• [Goal of the exercise] Please repeat exactly the lines below from the one containing "have := Finset.card_le_card_of_injOn" down to the one containing "simpa using this", both included, and nothing else.

[Entries taken from a collection]

::::::

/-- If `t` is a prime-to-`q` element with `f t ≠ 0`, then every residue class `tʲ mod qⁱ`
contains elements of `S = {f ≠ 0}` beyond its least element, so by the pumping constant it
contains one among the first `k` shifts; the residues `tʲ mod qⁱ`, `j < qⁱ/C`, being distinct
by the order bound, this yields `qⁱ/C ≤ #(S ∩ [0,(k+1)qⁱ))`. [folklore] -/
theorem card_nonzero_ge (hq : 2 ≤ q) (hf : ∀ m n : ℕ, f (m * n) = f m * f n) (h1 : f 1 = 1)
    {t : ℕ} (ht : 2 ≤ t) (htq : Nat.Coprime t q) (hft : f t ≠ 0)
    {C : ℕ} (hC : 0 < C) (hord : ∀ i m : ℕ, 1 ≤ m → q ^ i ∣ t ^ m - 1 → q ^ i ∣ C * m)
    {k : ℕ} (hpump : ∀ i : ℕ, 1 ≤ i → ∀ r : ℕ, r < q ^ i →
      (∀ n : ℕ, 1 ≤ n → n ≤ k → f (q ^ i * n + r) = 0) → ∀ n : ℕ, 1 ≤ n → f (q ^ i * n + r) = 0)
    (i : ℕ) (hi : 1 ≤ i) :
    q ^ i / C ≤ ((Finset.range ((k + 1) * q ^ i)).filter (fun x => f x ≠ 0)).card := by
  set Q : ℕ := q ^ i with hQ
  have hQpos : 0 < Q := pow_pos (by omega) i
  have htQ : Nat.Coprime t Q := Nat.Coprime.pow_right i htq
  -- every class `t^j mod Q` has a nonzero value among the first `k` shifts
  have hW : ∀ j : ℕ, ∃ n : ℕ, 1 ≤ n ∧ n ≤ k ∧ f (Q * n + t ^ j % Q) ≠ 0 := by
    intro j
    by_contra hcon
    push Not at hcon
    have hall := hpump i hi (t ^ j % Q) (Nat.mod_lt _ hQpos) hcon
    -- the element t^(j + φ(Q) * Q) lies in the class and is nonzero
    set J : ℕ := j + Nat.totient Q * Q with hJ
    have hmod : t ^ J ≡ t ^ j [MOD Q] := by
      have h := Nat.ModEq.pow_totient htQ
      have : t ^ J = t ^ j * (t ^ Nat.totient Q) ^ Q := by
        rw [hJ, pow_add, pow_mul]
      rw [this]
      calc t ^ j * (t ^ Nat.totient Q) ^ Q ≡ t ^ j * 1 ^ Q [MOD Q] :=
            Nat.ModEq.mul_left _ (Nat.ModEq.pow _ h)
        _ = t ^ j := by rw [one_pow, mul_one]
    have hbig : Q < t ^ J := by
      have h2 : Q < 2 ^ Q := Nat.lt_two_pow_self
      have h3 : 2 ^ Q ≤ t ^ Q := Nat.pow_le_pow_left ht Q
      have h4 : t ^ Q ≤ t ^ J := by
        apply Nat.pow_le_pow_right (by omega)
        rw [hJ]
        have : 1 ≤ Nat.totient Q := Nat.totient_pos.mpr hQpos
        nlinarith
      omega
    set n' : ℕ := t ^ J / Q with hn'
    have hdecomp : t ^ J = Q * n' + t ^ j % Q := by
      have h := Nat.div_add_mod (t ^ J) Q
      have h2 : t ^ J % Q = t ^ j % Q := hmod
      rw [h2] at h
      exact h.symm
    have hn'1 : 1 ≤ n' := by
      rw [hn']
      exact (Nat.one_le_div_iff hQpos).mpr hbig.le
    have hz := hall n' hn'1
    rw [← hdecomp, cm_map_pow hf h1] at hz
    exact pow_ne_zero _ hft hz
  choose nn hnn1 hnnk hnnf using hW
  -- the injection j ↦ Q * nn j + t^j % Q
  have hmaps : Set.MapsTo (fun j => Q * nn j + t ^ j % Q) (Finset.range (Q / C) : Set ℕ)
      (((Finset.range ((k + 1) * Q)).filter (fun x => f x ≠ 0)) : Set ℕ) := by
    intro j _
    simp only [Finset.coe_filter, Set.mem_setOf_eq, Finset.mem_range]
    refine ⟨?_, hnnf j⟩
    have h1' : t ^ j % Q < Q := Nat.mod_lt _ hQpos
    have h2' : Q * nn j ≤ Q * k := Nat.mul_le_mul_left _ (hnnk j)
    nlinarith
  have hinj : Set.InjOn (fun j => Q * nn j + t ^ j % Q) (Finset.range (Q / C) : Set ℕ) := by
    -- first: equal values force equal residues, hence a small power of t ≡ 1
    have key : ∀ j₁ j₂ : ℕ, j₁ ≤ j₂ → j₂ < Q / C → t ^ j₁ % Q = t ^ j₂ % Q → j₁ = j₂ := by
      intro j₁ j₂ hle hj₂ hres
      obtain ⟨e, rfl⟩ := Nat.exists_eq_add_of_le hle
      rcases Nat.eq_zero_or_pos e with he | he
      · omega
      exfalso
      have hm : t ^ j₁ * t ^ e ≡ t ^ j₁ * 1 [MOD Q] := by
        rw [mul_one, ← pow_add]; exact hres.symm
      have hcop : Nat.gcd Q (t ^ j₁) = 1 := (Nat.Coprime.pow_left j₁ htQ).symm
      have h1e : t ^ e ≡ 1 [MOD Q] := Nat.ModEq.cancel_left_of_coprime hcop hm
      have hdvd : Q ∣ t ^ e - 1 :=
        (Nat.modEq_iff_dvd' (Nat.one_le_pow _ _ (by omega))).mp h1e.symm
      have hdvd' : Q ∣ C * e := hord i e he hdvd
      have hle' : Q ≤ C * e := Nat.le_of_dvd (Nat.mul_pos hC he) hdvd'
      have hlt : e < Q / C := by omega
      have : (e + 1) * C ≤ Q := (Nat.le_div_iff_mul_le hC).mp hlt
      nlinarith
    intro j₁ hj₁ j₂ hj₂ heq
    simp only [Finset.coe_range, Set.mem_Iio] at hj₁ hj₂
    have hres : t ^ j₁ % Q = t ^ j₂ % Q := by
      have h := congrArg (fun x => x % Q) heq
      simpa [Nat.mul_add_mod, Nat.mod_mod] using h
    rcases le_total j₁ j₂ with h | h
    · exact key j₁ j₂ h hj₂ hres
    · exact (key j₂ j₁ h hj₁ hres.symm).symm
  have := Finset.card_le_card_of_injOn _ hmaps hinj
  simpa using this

::::::

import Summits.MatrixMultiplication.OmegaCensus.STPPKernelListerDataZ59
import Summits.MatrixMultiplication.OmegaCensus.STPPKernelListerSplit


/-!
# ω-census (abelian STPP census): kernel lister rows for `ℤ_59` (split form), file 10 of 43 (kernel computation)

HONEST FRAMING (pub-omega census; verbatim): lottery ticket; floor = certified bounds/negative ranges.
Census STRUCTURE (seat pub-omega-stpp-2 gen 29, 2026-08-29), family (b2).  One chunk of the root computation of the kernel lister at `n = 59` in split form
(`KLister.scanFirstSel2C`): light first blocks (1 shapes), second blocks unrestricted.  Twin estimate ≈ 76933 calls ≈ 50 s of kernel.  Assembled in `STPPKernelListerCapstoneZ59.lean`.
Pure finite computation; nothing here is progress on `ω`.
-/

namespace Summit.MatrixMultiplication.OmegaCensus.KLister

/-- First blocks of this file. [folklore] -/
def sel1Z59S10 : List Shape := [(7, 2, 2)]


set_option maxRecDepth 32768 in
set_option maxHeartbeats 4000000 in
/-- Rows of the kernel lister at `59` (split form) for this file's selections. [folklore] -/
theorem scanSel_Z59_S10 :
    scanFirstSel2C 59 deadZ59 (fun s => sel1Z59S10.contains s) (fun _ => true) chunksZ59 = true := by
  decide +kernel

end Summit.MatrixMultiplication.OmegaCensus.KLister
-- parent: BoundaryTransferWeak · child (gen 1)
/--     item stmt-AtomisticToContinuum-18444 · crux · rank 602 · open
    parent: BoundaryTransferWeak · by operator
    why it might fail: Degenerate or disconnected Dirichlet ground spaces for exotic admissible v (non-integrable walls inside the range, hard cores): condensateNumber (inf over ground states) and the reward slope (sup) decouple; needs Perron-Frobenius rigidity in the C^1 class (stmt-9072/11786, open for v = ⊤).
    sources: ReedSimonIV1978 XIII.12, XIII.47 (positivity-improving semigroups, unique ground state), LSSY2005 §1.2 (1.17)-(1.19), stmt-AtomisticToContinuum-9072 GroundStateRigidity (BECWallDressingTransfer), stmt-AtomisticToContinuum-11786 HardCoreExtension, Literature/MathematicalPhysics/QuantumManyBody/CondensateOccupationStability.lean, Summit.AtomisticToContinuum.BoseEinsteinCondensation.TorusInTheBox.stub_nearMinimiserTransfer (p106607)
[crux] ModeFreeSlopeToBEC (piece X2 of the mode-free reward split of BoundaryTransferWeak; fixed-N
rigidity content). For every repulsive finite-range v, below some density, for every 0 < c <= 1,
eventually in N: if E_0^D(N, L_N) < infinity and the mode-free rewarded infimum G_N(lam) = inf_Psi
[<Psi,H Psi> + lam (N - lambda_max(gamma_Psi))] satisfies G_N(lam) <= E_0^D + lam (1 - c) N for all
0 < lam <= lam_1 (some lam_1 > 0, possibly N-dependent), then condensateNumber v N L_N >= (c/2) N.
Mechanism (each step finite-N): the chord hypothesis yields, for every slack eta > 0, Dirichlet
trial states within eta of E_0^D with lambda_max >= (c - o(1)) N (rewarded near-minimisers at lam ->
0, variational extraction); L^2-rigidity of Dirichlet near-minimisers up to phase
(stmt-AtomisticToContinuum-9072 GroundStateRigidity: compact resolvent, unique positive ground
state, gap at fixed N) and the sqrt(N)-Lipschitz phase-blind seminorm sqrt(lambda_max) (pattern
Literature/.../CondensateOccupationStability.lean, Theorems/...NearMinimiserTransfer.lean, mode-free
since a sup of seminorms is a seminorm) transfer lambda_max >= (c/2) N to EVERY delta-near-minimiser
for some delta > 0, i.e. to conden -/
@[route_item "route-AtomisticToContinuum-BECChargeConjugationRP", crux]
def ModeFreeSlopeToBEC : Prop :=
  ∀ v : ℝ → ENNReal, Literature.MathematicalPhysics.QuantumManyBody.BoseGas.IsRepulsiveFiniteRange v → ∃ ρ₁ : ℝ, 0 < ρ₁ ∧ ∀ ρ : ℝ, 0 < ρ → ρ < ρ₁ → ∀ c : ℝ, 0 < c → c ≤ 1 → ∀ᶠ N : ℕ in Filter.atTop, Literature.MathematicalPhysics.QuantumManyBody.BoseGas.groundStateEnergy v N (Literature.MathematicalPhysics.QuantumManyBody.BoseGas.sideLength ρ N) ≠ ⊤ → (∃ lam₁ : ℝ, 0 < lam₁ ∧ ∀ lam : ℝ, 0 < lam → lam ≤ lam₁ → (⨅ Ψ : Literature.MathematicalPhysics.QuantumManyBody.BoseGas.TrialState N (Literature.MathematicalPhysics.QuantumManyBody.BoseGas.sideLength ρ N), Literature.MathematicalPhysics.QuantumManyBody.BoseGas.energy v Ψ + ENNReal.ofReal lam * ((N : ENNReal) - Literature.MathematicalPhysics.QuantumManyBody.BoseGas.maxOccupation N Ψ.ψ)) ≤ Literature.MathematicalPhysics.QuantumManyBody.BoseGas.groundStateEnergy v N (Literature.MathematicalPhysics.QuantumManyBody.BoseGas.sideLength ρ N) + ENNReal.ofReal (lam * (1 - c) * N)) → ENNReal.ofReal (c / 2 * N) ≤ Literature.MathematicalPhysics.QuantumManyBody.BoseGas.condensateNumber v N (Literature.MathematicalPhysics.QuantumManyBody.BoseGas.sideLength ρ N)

::::::

• [Solution to this exercise]
  have := Finset.card_le_card_of_injOn _ hmaps hinj
  simpa using this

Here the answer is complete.